Counting down to Manchester's 200th anniversary year, which begins January 1, 2023: 107 days.
The Manchester Historical Society is planning exciting activities for the Town's year-long bicentennial celebration. Check out the activities of the 1923 celebration, documented in this booklet on our website.
Answer to quiz
This beautiful shingled house on Porter Street is not listed on the National Register of Historic Places. Manchester has 10 listings on the Register, but this isn't one of them. Still, the Pitkin house is historic, and if this area of Porter Street ever becomes a national historic district, this house would be included. See our listings on the National Register. To find out more about this house, see the Vision Appraisal listing.
The e-newsletter editor continues to invite your ideas for a mystery question. Reply to this email with your idea(s).
Our properties
The Homestead at 106 Hartford Road, Manchester, was donated to the Manchester Historical Society by the Cheney family in 1968 for use as a house museum. It's usually open to the public on the second Sunday of the month and for special programs at other times throughout the year. For old photos and history of the Homestead, built in 1785, visit Cheney Homestead history. The replica Keeney Schoolhouse is on the grounds of the Homestead. Originally built in 1751, the schoolhouse had deteriorated so much that new materials had to be incorporated in the 1976 reconstruction.
The History Center at 175 Pine Street, Manchester, was purchased in 1999. Our offices and many collections are in this building, which is the former Cheney Brothers Machine Shop, a 40,000-square-foot building constructed in several phases beginning in 1895. For the current exhibit, it's open Wednesday through Friday from 10:00 to 2:00, and Saturday noon to 4:00. Visit: photo tour of lower level of History Center.
The Old Manchester Museum at 126 Cedar Street, Manchester, is owned by the Town of Manchester, and the Society has rented it since the 1980s.
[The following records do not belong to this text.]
/-! ## Cross-links (sorry-free): the contractible sector is crux 4; the falsifiable shadow of Stub 1 -/

/-- **Stub 2 is implied by the route's rank-4 crux `ContractibleTwistedDoubleStandard`** (take
`X = M`, compact by the PROVED tree fact `compactSpace_of_homotopyEquiv_sphere_four_holds`, and
`W₁ = W₂ = W`, `J₁ = J₂ = J`): the contractible sector of this line is already staffed as crux 4, and a
Stein-compatible exotic cork re-gluing kills crux 2, crux 4 and this line at once (Disproof §4). -/
theorem contractibleTwinTwistedDouble_of_crux4 (h4 : ConvexBisection.ContractibleTwistedDoubleStandard)
    (M : Type) [TopologicalSpace M] [T2Space M] [SecondCountableTopology M] [ChartedSpace E4 M]
    [IsManifold (𝓡 4) ∞ M] (hM : M ≃ₕ 𝕊⁴)
    (W : Type) [TopologicalSpace W] [ChartedSpace (EuclideanHalfSpace 4) W] [IsManifold (𝓡∂ 4) ∞ W]
    [CompactSpace W] [ContractibleSpace W] (J : SteinStructure W) (e₁ e₂ : W → M)
    (he₁ : Manifold.IsSmoothEmbedding (𝓡∂ 4) (𝓡 4) ∞ e₁)
    (he₂ : Manifold.IsSmoothEmbedding (𝓡∂ 4) (𝓡 4) ∞ e₂)
    (hcover : range e₁ ∪ range e₂ = univ)
    (hseam₁ : range e₁ ∩ range e₂ = e₁ '' (𝓡∂ 4).boundary W)
    (hseam₂ : range e₁ ∩ range e₂ = e₂ '' (𝓡∂ 4).boundary W)
    (hξ : ∀ w w', e₁ w = e₂ w' →
      Submodule.map (mfderiv (𝓡∂ 4) (𝓡 4) e₁ w).toLinearMap (contactPlane J.J w) =
      Submodule.map (mfderiv (𝓡∂ 4) (𝓡 4) e₂ w').toLinearMap (contactPlane J.J w')) :
    Nonempty (M ≃ₘ⟮𝓡 4, 𝓡 4⟯ 𝕊⁴) := by
  haveI : CompactSpace M :=
    Literature.Topology.FourManifolds.compactSpace_of_homotopyEquiv_sphere_four_holds M hM
  exact h4 M W W J J e₁ e₂ he₁ he₂ hcover hseam₁ hseam₂ hξ
/-! ## The item, by name -/

/-- **`MixingTransfer` holds** (route GapWindowLadder, item stmt-AtomisticToContinuum-27584): a loss law at
rate `r` with allowance `a`, known inside the energy window `E ≤ E₀ + r a N`, holds for all admissible states
at rate `r/64` with the same allowance. -/
theorem mixingTransfer :
    Summit.AtomisticToContinuum.BoseEinsteinCondensation.Theses.GapWindowLadder.MixingTransfer := by
  intro v hv ρ N
  rcases N with _ | n
  · -- no particles: every occupation vanishes
    intro k r a hr ha hlaw Φ
    simp [occupation]
  intro k r a hr ha hlaw
  set L := sideLength ρ (n + 1) with hLdef
  set E₀ := groundStateEnergy v (n + 1) L with hE₀def
  intro Φ
  -- the pair-loss functional of level `k`
  obtain ⟨P, hP⟩ : ∃ P : (Config (n + 1) → ℂ) → ℝ≥0∞, ∀ χ, P χ =
      (16 : ℝ≥0∞)⁻¹ * ∑ q : SubIdx (2 ^ k), ∑ q' ∈ Finset.univ.filter
        (fun q' : SubIdx (2 ^ k) => q ≠ q' ∧ ∀ j : Fin 3, (q j : ℕ) / 2 = (q' j : ℕ) / 2),
        occupation (n + 1) (fun x => subMode (L / 2 ^ k) q x - subMode (L / 2 ^ k) q' x) χ :=
    ⟨_, fun _ => rfl⟩
  simp only [← hP] at hlaw ⊢
  set Wr : ℝ := r * a * ((n + 1 : ℕ) : ℝ) with hWrdef
  have hWr : 0 < Wr := by positivity
  -- the final rescaling `r P ≤ 28 X ⇒ (r/64) P ≤ X + (r/64) a N`
  have final : ENNReal.ofReal r * P Φ.ψ ≤ 28 * (energy v Φ - E₀) →
      ENNReal.ofReal (r / 64) * P Φ.ψ ≤ (energy v Φ - E₀) + ENNReal.ofReal (r / 64 * a * ((n + 1 : ℕ) : ℝ)) := by
    intro h28
    have e1 : ENNReal.ofReal (r / 64) = ENNReal.ofReal (1 / 64) * ENNReal.ofReal r := by
      rw [← ENNReal.ofReal_mul (by norm_num)]; congr 1; ring
    rw [e1, mul_assoc]
    calc ENNReal.ofReal (1 / 64) * (ENNReal.ofReal r * P Φ.ψ)
        ≤ ENNReal.ofReal (1 / 64) * (28 * (energy v Φ - E₀)) := mul_le_mul' le_rfl h28
      _ = ENNReal.ofReal (28 / 64) * (energy v Φ - E₀) := by
          rw [← mul_assoc, ← ENNReal.ofReal_ofNat 28, ← ENNReal.ofReal_mul (by norm_num)]
          congr 2
          norm_num
      _ ≤ 1 * (energy v Φ - E₀) := mul_le_mul' (ENNReal.ofReal_le_one.2 (by norm_num)) le_rfl
      _ ≤ _ := by rw [one_mul]; exact le_self_add
  by_cases hwin : energy v Φ ≤ E₀ + ENNReal.ofReal Wr
  · -- inside the window: the law at rate `r`, scaled by `1/64`
    have h := hlaw Φ hwin
    have e1 : ENNReal.ofReal (r / 64) = ENNReal.ofReal (1 / 64) * ENNReal.ofReal r := by
      rw [← ENNReal.ofReal_mul (by norm_num)]; congr 1; ring
    have e2 : ENNReal.ofReal (r / 64 * a * ((n + 1 : ℕ) : ℝ)) = ENNReal.ofReal (1 / 64) * ENNReal.ofReal Wr := by
      rw [← ENNReal.ofReal_mul (by norm_num)]; congr 1; rw [hWrdef]; ring
    rw [e1, e2, mul_assoc]
    calc ENNReal.ofReal (1 / 64) * (ENNReal.ofReal r * P Φ.ψ)
        ≤ ENNReal.ofReal (1 / 64) * ((energy v Φ - E₀) + ENNReal.ofReal Wr) := mul_le_mul' le_rfl h
      _ = ENNReal.ofReal (1 / 64) * (energy v Φ - E₀) + ENNReal.ofReal (1 / 64) * ENNReal.ofReal Wr :=
          mul_add _ _ _
      _ ≤ 1 * (energy v Φ - E₀) + ENNReal.ofReal (1 / 64) * ENNReal.ofReal Wr :=
          add_le_add (mul_le_mul' (ENNReal.ofReal_le_one.2 (by norm_num)) le_rfl) le_rfl
      _ = _ := by rw [one_mul]
  -- outside the window
  rw [not_le] at hwin
  have hE₀top : E₀ ≠ ⊤ := by
    intro h; rw [h, top_add] at hwin; exact absurd hwin not_top_lt
  by_cases hΦtop : energy v Φ = ⊤
  · rw [hΦtop, ENNReal.top_sub hE₀top, top_add]; exact le_top
  apply final
  -- the main case: `E₀ + W < E(Φ) < ⊤`
  have hE₀le : E₀ ≤ energy v Φ := groundStateEnergy_le_energy v Φ
  set X := energy v Φ - E₀ with hXdef
  have hEΦ : energy v Φ = E₀ + X := (add_tsub_cancel_of_le hE₀le).symm
  have hXtop : X ≠ ⊤ := ENNReal.sub_ne_top hΦtop
  have hWX : ENNReal.ofReal Wr < X := by
    rw [hEΦ] at hwin
    exact (ENNReal.add_lt_add_iff_left hE₀top).1 hwin
  set Xr : ℝ := X.toReal with hXrdef
  have hX : X = ENNReal.ofReal Xr := (ENNReal.ofReal_toReal hXtop).symm
  have hWXr : Wr < Xr := by
    have h := hWX
    rw [hX, ENNReal.ofReal_lt_ofReal_iff'] at h
    exact h.1
  have hXr : 0 < Xr := hWr.trans hWXr
  set t : ℝ := Wr / (16 * Xr) with ht
  have ht0 : 0 < t := by positivity
  have ht1 : t < 1 / 16 := by
    rw [ht, div_lt_div_iff₀ (by positivity) (by norm_num)]
    linarith
  -- a `W/16`-near-minimiser `Ψ`
  obtain ⟨Ψ, hΨ⟩ : ∃ Ψ : TrialState (n + 1) L, energy v Ψ ≤ E₀ + ENNReal.ofReal (Wr / 16) := by
    have h : E₀ < E₀ + ENNReal.ofReal (Wr / 16) :=
      ENNReal.lt_add_right hE₀top (ENNReal.ofReal_pos.2 (by positivity)).ne'
    rw [hE₀def, groundStateEnergy] at h
    obtain ⟨Ψ, hΨ⟩ := iInf_lt_iff.1 h
    exact ⟨Ψ, hΨ.le⟩
  -- the coefficients `α = √(1−t)`, `β = √t`
  set α : ℝ := Real.sqrt (1 - t) with hαdef
  set β : ℝ := Real.sqrt t with hβdef
  have hα2 : ((‖(α : ℂ)‖₊ : ℝ≥0∞)) ^ 2 = ENNReal.ofReal (1 - t) := by
    rw [coe_nnnorm_sq_eq_ofReal, Complex.norm_real, hαdef, Real.norm_of_nonneg (Real.sqrt_nonneg _),
      Real.sq_sqrt (by linarith)]
  have hβ2 : ((‖(β : ℂ)‖₊ : ℝ≥0∞)) ^ 2 = ENNReal.ofReal t := by
    rw [coe_nnnorm_sq_eq_ofReal, Complex.norm_real, hβdef, Real.norm_of_nonneg (Real.sqrt_nonneg _),
      Real.sq_sqrt ht0.le]
  -- the raw functionals
  obtain ⟨M, hM⟩ : ∃ M : (Config (n + 1) → ℂ) → ℝ≥0∞, ∀ χ, M χ = ∫⁻ X, ((‖χ X‖₊ : ℝ≥0∞)) ^ 2 :=
    ⟨_, fun _ => rfl⟩
  obtain ⟨Er, hEr⟩ : ∃ Er : (Config (n + 1) → ℂ) → ℝ≥0∞, ∀ χ, Er χ =
      ∫⁻ X, kineticDensity χ X + interaction v X * ((‖χ X‖₊ : ℝ≥0∞)) ^ 2 := ⟨_, fun _ => rfl⟩
  have hErΨ : ∀ Θ : TrialState (n + 1) L, energy v Θ = Er Θ.ψ := fun Θ => by rw [hEr]; rfl
  -- analytic facts about `f = αΨ`, `g = βΦ`, `u = f + g`, `w = f - g`
  have hv' : Measurable v := hv.1
  have hfC : ContDiff ℝ 1 (fun X => (α : ℂ) * Ψ.ψ X) := contDiff_const.mul Ψ.contDiff
  have hgC : ContDiff ℝ 1 (fun X => (β : ℂ) * Φ.ψ X) := contDiff_const.mul Φ.contDiff
  have huC : ContDiff ℝ 1 (fun X => (α : ℂ) * Ψ.ψ X + (β : ℂ) * Φ.ψ X) := hfC.add hgC
  have hwC : ContDiff ℝ 1 (fun X => (α : ℂ) * Ψ.ψ X - (β : ℂ) * Φ.ψ X) := hfC.sub hgC
  have h0u : ∀ X, X ∉ boxN (n + 1) L → (fun X => (α : ℂ) * Ψ.ψ X + (β : ℂ) * Φ.ψ X) X = 0 :=
    fun X hX => by simp only [Ψ.eq_zero X hX, Φ.eq_zero X hX, mul_zero, add_zero]
  have h0w : ∀ X, X ∉ boxN (n + 1) L → (fun X => (α : ℂ) * Ψ.ψ X - (β : ℂ) * Φ.ψ X) X = 0 :=
    fun X hX => by simp only [Ψ.eq_zero X hX, Φ.eq_zero X hX, mul_zero, sub_zero]
  have hsyu : ∀ (σ : Equiv.Perm (Fin (n + 1))) (X : Config (n + 1)),
      (fun X => (α : ℂ) * Ψ.ψ X + (β : ℂ) * Φ.ψ X) (X ∘ σ) =
        (fun X => (α : ℂ) * Ψ.ψ X + (β : ℂ) * Φ.ψ X) X := fun σ X => by simp only [Ψ.symm, Φ.symm]
  have hsyw : ∀ (σ : Equiv.Perm (Fin (n + 1))) (X : Config (n + 1)),
      (fun X => (α : ℂ) * Ψ.ψ X - (β : ℂ) * Φ.ψ X) (X ∘ σ) =
        (fun X => (α : ℂ) * Ψ.ψ X - (β : ℂ) * Φ.ψ X) X := fun σ X => by simp only [Ψ.symm, Φ.symm]
  have hMf : M (fun X => (α : ℂ) * Ψ.ψ X) = ENNReal.ofReal (1 - t) := by
    rw [hM, mass_const_mul, Ψ.norm_eq, mul_one, hα2]
  have hMg : M (fun X => (β : ℂ) * Φ.ψ X) = ENNReal.ofReal t := by
    rw [hM, mass_const_mul, Φ.norm_eq, mul_one, hβ2]
  have hEf : Er (fun X => (α : ℂ) * Ψ.ψ X) = ENNReal.ofReal (1 - t) * energy v Ψ := by
    rw [hEr, hErΨ, hEr, energyForm_const_mul v (α : ℂ) Ψ.contDiff, hα2]
  have hEg : Er (fun X => (β : ℂ) * Φ.ψ X) = ENNReal.ofReal t * energy v Φ := by
    rw [hEr, hErΨ, hEr, energyForm_const_mul v (β : ℂ) Φ.contDiff, hβ2]
  have hPf : P (fun X => (α : ℂ) * Ψ.ψ X) = ENNReal.ofReal (1 - t) * P Ψ.ψ := by
    rw [hP, hP, pairLoss_const_mul, hα2]
  have hPg : P (fun X => (β : ℂ) * Φ.ψ X) = ENNReal.ofReal t * P Φ.ψ := by
    rw [hP, hP, pairLoss_const_mul, hβ2]
  have hMpar : M (fun X => (α : ℂ) * Ψ.ψ X + (β : ℂ) * Φ.ψ X) +
      M (fun X => (α : ℂ) * Ψ.ψ X - (β : ℂ) * Φ.ψ X) = 2 := by
    rw [hM, hM, mass_add_add_sub hfC.continuous hgC.continuous, ← hM, ← hM, hMf, hMg,
      ← mul_add, ← ENNReal.ofReal_add (by linarith) ht0.le, sub_add_cancel, ENNReal.ofReal_one, mul_one]
  have hYoung : ENNReal.ofReal (8 / 3) * M (fun X => (α : ℂ) * Ψ.ψ X) +
      ENNReal.ofReal 8 * M (fun X => (β : ℂ) * Φ.ψ X) ≤ 3 := by
    rw [hMf, hMg, ← ENNReal.ofReal_mul (by norm_num), ← ENNReal.ofReal_mul (by norm_num),
      ← ENNReal.ofReal_add (by nlinarith) (by positivity), ← ENNReal.ofReal_ofNat 3]
    exact ENNReal.ofReal_le_ofReal (by norm_num; linarith)
  have hMu3 : 2 * M (fun X => (α : ℂ) * Ψ.ψ X + (β : ℂ) * Φ.ψ X) ≤ 3 := by
    have h := (two_mul_mass_le hfC.continuous hgC.continuous).1
    rw [← hM, ← hM, ← hM] at h
    exact h.trans hYoung
  have hMw3 : 2 * M (fun X => (α : ℂ) * Ψ.ψ X - (β : ℂ) * Φ.ψ X) ≤ 3 := by
    have h := (two_mul_mass_le hfC.continuous hgC.continuous).2
    rw [← hM, ← hM, ← hM] at h
    exact h.trans hYoung
  have hMtop : ∀ {U : Config (n + 1) → ℂ}, 2 * M U ≤ 3 → M U ≠ ⊤ := by
    intro U h hU
    rw [hU, ENNReal.mul_top two_ne_zero] at h
    exact absurd h (by simp)
  have hEpar : Er (fun X => (α : ℂ) * Ψ.ψ X + (β : ℂ) * Φ.ψ X) +
      Er (fun X => (α : ℂ) * Ψ.ψ X - (β : ℂ) * Φ.ψ X) =
      2 * (ENNReal.ofReal (1 - t) * energy v Ψ) + 2 * (ENNReal.ofReal t * energy v Φ) := by
    rw [hEr, hEr, energyForm_add_add_sub hv' hfC hgC, ← hEr, ← hEr, hEf, hEg]
  have hPpar : P (fun X => (α : ℂ) * Ψ.ψ X + (β : ℂ) * Φ.ψ X) +
      P (fun X => (α : ℂ) * Ψ.ψ X - (β : ℂ) * Φ.ψ X) =
      2 * (ENNReal.ofReal (1 - t) * P Ψ.ψ) + 2 * (ENNReal.ofReal t * P Φ.ψ) := by
    rw [hP, hP, pairLoss_add_add_sub, ← hP, ← hP, hPf, hPg]
  -- the variational lower bound and the window law for a normalised admissible `U`
  have hlow : ∀ {U : Config (n + 1) → ℂ}, ContDiff ℝ 1 U → (∀ X, X ∉ boxN (n + 1) L → U X = 0) →
      (∀ (σ : Equiv.Perm (Fin (n + 1))) (X : Config (n + 1)), U (X ∘ σ) = U X) → M U ≠ ⊤ →
      E₀ * M U ≤ Er U := by
    intro U hU h0 hsy htop
    rw [hM, hEr]
    rw [hM] at htop
    exact groundStateEnergy_mul_mass_le v hU h0 hsy htop
  have hlawU : ∀ {U : Config (n + 1) → ℂ}, ContDiff ℝ 1 U → (∀ X, X ∉ boxN (n + 1) L → U X = 0) →
      (∀ (σ : Equiv.Perm (Fin (n + 1))) (X : Config (n + 1)), U (X ∘ σ) = U X) →
      M U ≠ 0 → M U ≠ ⊤ → (M U)⁻¹ * Er U ≤ E₀ + ENNReal.ofReal Wr →
      ENNReal.ofReal r * ((M U)⁻¹ * P U) ≤ ((M U)⁻¹ * Er U - E₀) + ENNReal.ofReal Wr := by
    intro U hU h0 hsy hM0 hMt hwinU
    rw [hM] at hM0 hMt
    obtain ⟨Θ, c, hΘ, hc⟩ := exists_trialState_const_mul hU h0 hsy hM0 hMt
    have hE : energy v Θ = (M U)⁻¹ * Er U := by
      rw [hErΨ, hEr, hEr, hΘ, energyForm_const_mul v (c : ℂ) hU, hc, hM]
    have hPΘ : P Θ.ψ = (M U)⁻¹ * P U := by
      rw [hP, hP, hΘ, pairLoss_const_mul, hc, hM]
    have h := hlaw Θ (by rw [hE]; exact hwinU)
    rwa [hE, hPΘ] at h
  -- from here on `u`, `w` are abstract
  set u : Config (n + 1) → ℂ := fun X => (α : ℂ) * Ψ.ψ X + (β : ℂ) * Φ.ψ X with hudef
  set w : Config (n + 1) → ℂ := fun X => (α : ℂ) * Ψ.ψ X - (β : ℂ) * Φ.ψ X with hwdef
  clear_value u w
  rcases le_total (P w) (P u) with hPwu | hPuw
  · exact mt_bookkeeping hWr hWXr ht hE₀top hX hEΦ hΨ hEpar hMpar hMu3 hMw3 hPpar hPwu
      (hlow hwC h0w hsyw (hMtop hMw3)) (hlawU huC h0u hsyu)
  · rw [add_comm] at hMpar hEpar hPpar
    exact mt_bookkeeping hWr hWXr ht hE₀top hX hEΦ hΨ hEpar hMpar hMw3 hMu3 hPpar hPuw
      (hlow huC h0u hsyu (hMtop hMu3)) (hlawU hwC h0w hsyw)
We store collections there, and open it to the public on the first Saturday of the month, May through December from 10:00 a.m. to 2:00 p.m., staffed by hosts Art Pongratz and Bob Kanehl. The building was formerly a school, built in 1859, and moved to this location in 1914. More: Old Manchester Museum.
Woodbridge Farmstead at 495 East Middle Turnpike, at Manchester Green, is a charming combination of vintage buildings and a bucolic landscape. The farmhouse dates from 1830. The Woodbridge Farm and Meadowbrook Dairy once encompassed many acres at Manchester Green. Today, the house and grounds are owned by the Manchester Historical Society – a gift from the late Raymond and Thelma Carr Woodbridge, who gave the property in 1998, reserving a life use. Weather permitting, the farmstead is open for free tours and programs generally on the second and fourth Sundays of the warmer months, from 12:00 noon to 2:00 p.m.
Silk Vault Building at 110 Elm Street, Manchester, was purchased by the Society in 2017. A unique building, constructed in 1920. More: Silk Vault. The vault is rented out, and isn't open to the public.
Membership for yourself or --
Consider a gift membership for a friend or loved one. Why join a local historical society, even if you don't live in that town? Some reasons: • support education about the history of the town • support preservation of artifacts and vintage photos • join in advocating for preservation of historic buildings and parks that make Manchester charming.
Print this online donation form and mail to 175 Pine Street. Or drop by the History Center, Tuesdays through Fridays from 10:00 to 2:00. Direct questions to 860-647-9983.
Additional ways to donate: Employer matching gifts! Direct United Way donations to the Society. Sign in to Amazon via Amazon Smile and have a percentage of your purchases go to the Society. .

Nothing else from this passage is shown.